Aim of the exercise.
List every line in this data where the string "unfold" occurs.

Data for analysis.
----------

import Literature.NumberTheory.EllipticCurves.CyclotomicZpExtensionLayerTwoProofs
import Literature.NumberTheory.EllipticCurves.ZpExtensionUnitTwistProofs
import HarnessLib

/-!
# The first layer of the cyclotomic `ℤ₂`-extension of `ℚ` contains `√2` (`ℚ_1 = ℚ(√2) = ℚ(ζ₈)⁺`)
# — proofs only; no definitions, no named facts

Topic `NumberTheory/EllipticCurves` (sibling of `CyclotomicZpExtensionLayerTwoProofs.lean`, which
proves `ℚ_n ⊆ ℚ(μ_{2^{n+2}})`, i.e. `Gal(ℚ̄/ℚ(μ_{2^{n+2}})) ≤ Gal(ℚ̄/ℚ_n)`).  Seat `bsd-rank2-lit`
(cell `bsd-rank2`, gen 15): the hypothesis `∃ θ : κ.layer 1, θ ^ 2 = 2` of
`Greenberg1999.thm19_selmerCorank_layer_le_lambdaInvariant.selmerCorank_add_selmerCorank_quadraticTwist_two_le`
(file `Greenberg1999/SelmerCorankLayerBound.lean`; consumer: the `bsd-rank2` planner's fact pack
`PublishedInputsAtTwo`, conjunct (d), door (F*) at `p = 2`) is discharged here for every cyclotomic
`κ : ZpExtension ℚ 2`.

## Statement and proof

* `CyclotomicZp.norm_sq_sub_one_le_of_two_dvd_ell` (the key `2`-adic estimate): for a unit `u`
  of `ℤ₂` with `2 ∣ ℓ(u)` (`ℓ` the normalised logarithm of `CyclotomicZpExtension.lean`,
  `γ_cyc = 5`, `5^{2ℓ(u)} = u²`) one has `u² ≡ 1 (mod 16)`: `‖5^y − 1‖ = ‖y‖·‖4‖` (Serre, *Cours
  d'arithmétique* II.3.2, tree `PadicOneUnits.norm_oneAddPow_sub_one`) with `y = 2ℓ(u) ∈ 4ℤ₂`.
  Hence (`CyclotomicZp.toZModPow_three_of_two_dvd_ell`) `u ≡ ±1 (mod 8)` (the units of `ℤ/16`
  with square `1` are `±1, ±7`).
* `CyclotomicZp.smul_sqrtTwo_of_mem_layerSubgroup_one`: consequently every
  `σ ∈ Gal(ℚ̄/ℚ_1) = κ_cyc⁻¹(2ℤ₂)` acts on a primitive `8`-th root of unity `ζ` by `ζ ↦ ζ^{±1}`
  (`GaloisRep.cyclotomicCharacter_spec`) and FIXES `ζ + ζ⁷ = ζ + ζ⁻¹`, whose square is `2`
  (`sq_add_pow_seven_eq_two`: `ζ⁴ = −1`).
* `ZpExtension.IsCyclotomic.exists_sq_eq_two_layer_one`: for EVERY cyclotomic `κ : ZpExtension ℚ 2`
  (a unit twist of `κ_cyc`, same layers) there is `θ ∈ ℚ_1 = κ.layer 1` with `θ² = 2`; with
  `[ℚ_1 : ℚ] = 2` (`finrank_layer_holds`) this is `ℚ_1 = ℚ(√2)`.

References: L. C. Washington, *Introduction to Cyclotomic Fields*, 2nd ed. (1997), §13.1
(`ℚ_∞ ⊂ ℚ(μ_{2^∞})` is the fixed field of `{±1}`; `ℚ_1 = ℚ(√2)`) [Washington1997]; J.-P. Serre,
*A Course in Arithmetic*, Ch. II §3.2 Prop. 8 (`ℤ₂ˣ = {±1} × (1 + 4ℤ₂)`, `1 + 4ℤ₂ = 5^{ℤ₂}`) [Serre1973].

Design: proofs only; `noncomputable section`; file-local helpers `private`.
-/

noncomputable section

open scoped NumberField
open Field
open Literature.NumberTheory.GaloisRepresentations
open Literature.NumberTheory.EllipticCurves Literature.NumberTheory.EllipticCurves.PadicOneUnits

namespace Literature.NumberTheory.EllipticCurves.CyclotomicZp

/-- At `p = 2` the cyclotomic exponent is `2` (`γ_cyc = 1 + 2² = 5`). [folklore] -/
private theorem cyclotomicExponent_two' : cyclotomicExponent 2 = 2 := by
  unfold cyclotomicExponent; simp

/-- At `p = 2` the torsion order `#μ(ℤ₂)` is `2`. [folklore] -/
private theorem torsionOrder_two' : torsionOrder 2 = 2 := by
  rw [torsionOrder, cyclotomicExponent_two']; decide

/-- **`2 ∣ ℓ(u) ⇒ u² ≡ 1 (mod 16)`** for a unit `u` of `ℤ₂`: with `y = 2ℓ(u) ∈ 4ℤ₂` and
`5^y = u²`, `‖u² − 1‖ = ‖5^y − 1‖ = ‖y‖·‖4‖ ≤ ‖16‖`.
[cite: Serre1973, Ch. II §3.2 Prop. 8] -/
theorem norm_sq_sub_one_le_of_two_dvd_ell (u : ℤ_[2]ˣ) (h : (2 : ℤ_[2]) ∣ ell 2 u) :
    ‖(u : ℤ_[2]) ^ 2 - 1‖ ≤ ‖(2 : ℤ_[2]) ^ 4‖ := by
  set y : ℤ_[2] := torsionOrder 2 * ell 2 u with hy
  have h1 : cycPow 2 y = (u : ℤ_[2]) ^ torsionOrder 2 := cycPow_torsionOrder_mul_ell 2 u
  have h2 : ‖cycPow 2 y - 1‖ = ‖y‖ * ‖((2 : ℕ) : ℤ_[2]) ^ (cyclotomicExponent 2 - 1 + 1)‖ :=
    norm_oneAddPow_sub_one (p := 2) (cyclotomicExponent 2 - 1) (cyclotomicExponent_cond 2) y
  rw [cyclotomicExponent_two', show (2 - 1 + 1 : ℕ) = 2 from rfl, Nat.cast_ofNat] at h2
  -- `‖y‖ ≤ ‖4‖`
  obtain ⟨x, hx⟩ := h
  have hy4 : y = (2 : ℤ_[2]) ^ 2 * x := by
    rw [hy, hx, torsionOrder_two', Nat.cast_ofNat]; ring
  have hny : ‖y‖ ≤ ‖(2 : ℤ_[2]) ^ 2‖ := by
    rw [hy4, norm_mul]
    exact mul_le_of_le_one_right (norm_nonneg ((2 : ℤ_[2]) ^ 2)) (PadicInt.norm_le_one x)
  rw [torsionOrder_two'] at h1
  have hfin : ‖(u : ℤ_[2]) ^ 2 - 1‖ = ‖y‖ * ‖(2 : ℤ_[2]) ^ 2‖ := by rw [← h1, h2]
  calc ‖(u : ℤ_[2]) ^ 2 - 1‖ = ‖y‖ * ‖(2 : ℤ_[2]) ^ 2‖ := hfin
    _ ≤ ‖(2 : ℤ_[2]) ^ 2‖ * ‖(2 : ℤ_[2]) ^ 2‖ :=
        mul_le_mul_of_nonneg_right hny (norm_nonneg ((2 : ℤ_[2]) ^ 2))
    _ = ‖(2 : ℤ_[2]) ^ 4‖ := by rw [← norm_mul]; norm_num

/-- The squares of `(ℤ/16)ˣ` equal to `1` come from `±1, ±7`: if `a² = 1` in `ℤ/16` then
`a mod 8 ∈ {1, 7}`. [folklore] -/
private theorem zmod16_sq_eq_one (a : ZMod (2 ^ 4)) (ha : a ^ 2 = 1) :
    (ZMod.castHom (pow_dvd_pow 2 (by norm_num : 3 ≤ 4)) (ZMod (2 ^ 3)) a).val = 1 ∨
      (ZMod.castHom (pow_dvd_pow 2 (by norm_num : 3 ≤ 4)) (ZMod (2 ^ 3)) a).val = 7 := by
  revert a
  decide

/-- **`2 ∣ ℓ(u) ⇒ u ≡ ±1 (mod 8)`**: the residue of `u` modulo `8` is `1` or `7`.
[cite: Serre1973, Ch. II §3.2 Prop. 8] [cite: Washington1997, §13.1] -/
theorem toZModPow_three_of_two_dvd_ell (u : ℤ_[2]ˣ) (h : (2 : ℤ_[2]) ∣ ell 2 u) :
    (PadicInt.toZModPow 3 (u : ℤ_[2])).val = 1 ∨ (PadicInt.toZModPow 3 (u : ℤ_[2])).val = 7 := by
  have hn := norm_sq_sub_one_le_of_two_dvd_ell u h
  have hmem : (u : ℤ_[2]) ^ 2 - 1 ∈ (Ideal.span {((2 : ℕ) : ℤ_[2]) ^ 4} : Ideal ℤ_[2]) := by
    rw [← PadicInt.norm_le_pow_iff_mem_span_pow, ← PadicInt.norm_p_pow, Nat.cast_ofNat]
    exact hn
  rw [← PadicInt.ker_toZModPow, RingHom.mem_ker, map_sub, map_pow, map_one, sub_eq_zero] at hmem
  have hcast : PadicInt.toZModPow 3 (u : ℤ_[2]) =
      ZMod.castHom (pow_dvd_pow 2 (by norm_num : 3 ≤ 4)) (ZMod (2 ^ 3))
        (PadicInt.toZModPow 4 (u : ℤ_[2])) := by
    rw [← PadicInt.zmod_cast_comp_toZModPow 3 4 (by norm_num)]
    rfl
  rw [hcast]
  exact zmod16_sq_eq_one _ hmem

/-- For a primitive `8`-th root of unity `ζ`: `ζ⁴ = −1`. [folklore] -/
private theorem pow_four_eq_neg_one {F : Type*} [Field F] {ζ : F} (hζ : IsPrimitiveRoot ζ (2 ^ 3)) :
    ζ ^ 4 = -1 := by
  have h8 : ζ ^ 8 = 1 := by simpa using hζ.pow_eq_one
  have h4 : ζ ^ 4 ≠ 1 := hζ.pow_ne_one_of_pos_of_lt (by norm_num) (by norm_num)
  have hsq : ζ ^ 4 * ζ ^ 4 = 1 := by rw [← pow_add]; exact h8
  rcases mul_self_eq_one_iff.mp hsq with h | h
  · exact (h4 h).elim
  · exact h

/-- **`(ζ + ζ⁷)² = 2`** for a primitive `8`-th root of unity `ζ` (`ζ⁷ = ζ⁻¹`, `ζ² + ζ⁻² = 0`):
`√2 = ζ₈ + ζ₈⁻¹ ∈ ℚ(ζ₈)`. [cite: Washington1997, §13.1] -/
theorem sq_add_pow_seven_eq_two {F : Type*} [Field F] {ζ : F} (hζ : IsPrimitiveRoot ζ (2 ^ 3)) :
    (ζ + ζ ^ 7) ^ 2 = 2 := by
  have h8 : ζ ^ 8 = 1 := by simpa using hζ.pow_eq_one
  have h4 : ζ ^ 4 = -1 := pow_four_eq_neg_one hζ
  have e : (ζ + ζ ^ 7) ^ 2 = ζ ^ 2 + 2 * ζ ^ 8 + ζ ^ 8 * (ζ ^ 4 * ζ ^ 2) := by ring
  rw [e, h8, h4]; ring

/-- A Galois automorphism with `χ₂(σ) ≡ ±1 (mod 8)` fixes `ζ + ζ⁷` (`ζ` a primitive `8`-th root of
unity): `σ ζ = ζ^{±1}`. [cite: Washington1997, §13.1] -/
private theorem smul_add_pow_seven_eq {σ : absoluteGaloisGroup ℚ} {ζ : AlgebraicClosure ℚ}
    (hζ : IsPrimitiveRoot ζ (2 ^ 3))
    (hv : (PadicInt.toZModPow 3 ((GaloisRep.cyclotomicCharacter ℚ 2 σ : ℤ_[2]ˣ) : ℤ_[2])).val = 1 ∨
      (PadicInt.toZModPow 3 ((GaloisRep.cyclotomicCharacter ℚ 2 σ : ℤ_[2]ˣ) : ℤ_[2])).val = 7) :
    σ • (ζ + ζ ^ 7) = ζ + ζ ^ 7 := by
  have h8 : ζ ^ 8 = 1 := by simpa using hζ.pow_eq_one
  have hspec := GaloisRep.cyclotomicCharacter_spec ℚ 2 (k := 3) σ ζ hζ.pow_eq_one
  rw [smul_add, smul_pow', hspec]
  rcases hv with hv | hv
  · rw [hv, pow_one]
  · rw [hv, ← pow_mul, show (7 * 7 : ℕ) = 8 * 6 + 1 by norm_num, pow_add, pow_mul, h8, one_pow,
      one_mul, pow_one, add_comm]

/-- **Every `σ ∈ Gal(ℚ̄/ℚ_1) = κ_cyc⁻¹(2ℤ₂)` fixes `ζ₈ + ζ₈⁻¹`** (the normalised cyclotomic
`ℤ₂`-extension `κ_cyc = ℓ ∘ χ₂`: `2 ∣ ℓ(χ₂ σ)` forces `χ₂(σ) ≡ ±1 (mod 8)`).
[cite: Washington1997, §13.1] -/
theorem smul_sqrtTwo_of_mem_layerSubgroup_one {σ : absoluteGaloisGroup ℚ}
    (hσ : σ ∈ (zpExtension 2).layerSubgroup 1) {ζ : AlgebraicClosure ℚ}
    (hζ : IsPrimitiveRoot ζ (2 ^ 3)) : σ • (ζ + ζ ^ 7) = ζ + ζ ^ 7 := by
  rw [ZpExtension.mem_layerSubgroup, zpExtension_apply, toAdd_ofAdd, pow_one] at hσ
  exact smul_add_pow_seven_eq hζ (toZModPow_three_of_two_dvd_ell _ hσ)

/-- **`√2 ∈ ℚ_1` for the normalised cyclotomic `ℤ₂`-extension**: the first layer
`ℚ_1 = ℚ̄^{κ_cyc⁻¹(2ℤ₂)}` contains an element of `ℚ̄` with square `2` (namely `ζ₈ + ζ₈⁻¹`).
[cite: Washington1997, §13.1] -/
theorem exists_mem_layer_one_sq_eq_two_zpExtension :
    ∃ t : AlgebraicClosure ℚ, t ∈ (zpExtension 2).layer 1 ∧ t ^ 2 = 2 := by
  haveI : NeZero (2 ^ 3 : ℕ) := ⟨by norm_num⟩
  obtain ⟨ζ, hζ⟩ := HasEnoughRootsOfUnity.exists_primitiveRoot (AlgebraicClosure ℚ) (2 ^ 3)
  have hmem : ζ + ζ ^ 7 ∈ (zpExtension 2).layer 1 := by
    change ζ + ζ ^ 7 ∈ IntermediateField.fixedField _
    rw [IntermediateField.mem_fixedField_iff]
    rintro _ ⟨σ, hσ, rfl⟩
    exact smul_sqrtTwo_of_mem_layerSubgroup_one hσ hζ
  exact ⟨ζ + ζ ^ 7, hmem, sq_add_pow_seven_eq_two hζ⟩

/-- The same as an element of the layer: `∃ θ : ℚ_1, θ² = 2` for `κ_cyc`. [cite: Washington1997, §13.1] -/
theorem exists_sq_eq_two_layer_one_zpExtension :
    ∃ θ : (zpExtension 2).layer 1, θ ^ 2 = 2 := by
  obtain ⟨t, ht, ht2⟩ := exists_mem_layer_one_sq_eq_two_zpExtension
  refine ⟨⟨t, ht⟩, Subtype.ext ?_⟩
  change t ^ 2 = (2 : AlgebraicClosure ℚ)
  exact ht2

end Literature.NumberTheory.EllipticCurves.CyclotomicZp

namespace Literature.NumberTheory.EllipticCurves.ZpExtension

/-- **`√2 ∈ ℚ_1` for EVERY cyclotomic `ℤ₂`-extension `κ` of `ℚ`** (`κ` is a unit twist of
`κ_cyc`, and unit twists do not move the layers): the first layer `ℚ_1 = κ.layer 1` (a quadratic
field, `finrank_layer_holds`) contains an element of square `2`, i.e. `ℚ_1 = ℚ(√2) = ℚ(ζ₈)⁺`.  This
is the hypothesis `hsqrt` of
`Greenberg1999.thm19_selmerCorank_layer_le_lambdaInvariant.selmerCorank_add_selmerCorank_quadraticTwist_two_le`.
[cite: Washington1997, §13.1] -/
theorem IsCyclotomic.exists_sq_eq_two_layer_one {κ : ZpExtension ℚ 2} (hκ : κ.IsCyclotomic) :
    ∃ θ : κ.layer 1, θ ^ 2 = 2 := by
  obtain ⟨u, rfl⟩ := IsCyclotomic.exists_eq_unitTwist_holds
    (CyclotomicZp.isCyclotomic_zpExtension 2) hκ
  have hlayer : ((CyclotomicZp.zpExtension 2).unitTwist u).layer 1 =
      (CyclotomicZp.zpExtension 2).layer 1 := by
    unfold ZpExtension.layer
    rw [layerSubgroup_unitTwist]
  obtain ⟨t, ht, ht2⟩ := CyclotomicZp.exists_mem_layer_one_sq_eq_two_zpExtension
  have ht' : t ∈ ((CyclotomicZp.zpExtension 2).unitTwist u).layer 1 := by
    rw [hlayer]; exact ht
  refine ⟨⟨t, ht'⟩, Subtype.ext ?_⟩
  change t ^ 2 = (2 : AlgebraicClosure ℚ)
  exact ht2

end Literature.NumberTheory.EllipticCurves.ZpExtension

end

----------

Expected answer.
  unfold cyclotomicExponent; simp
    unfold ZpExtension.layer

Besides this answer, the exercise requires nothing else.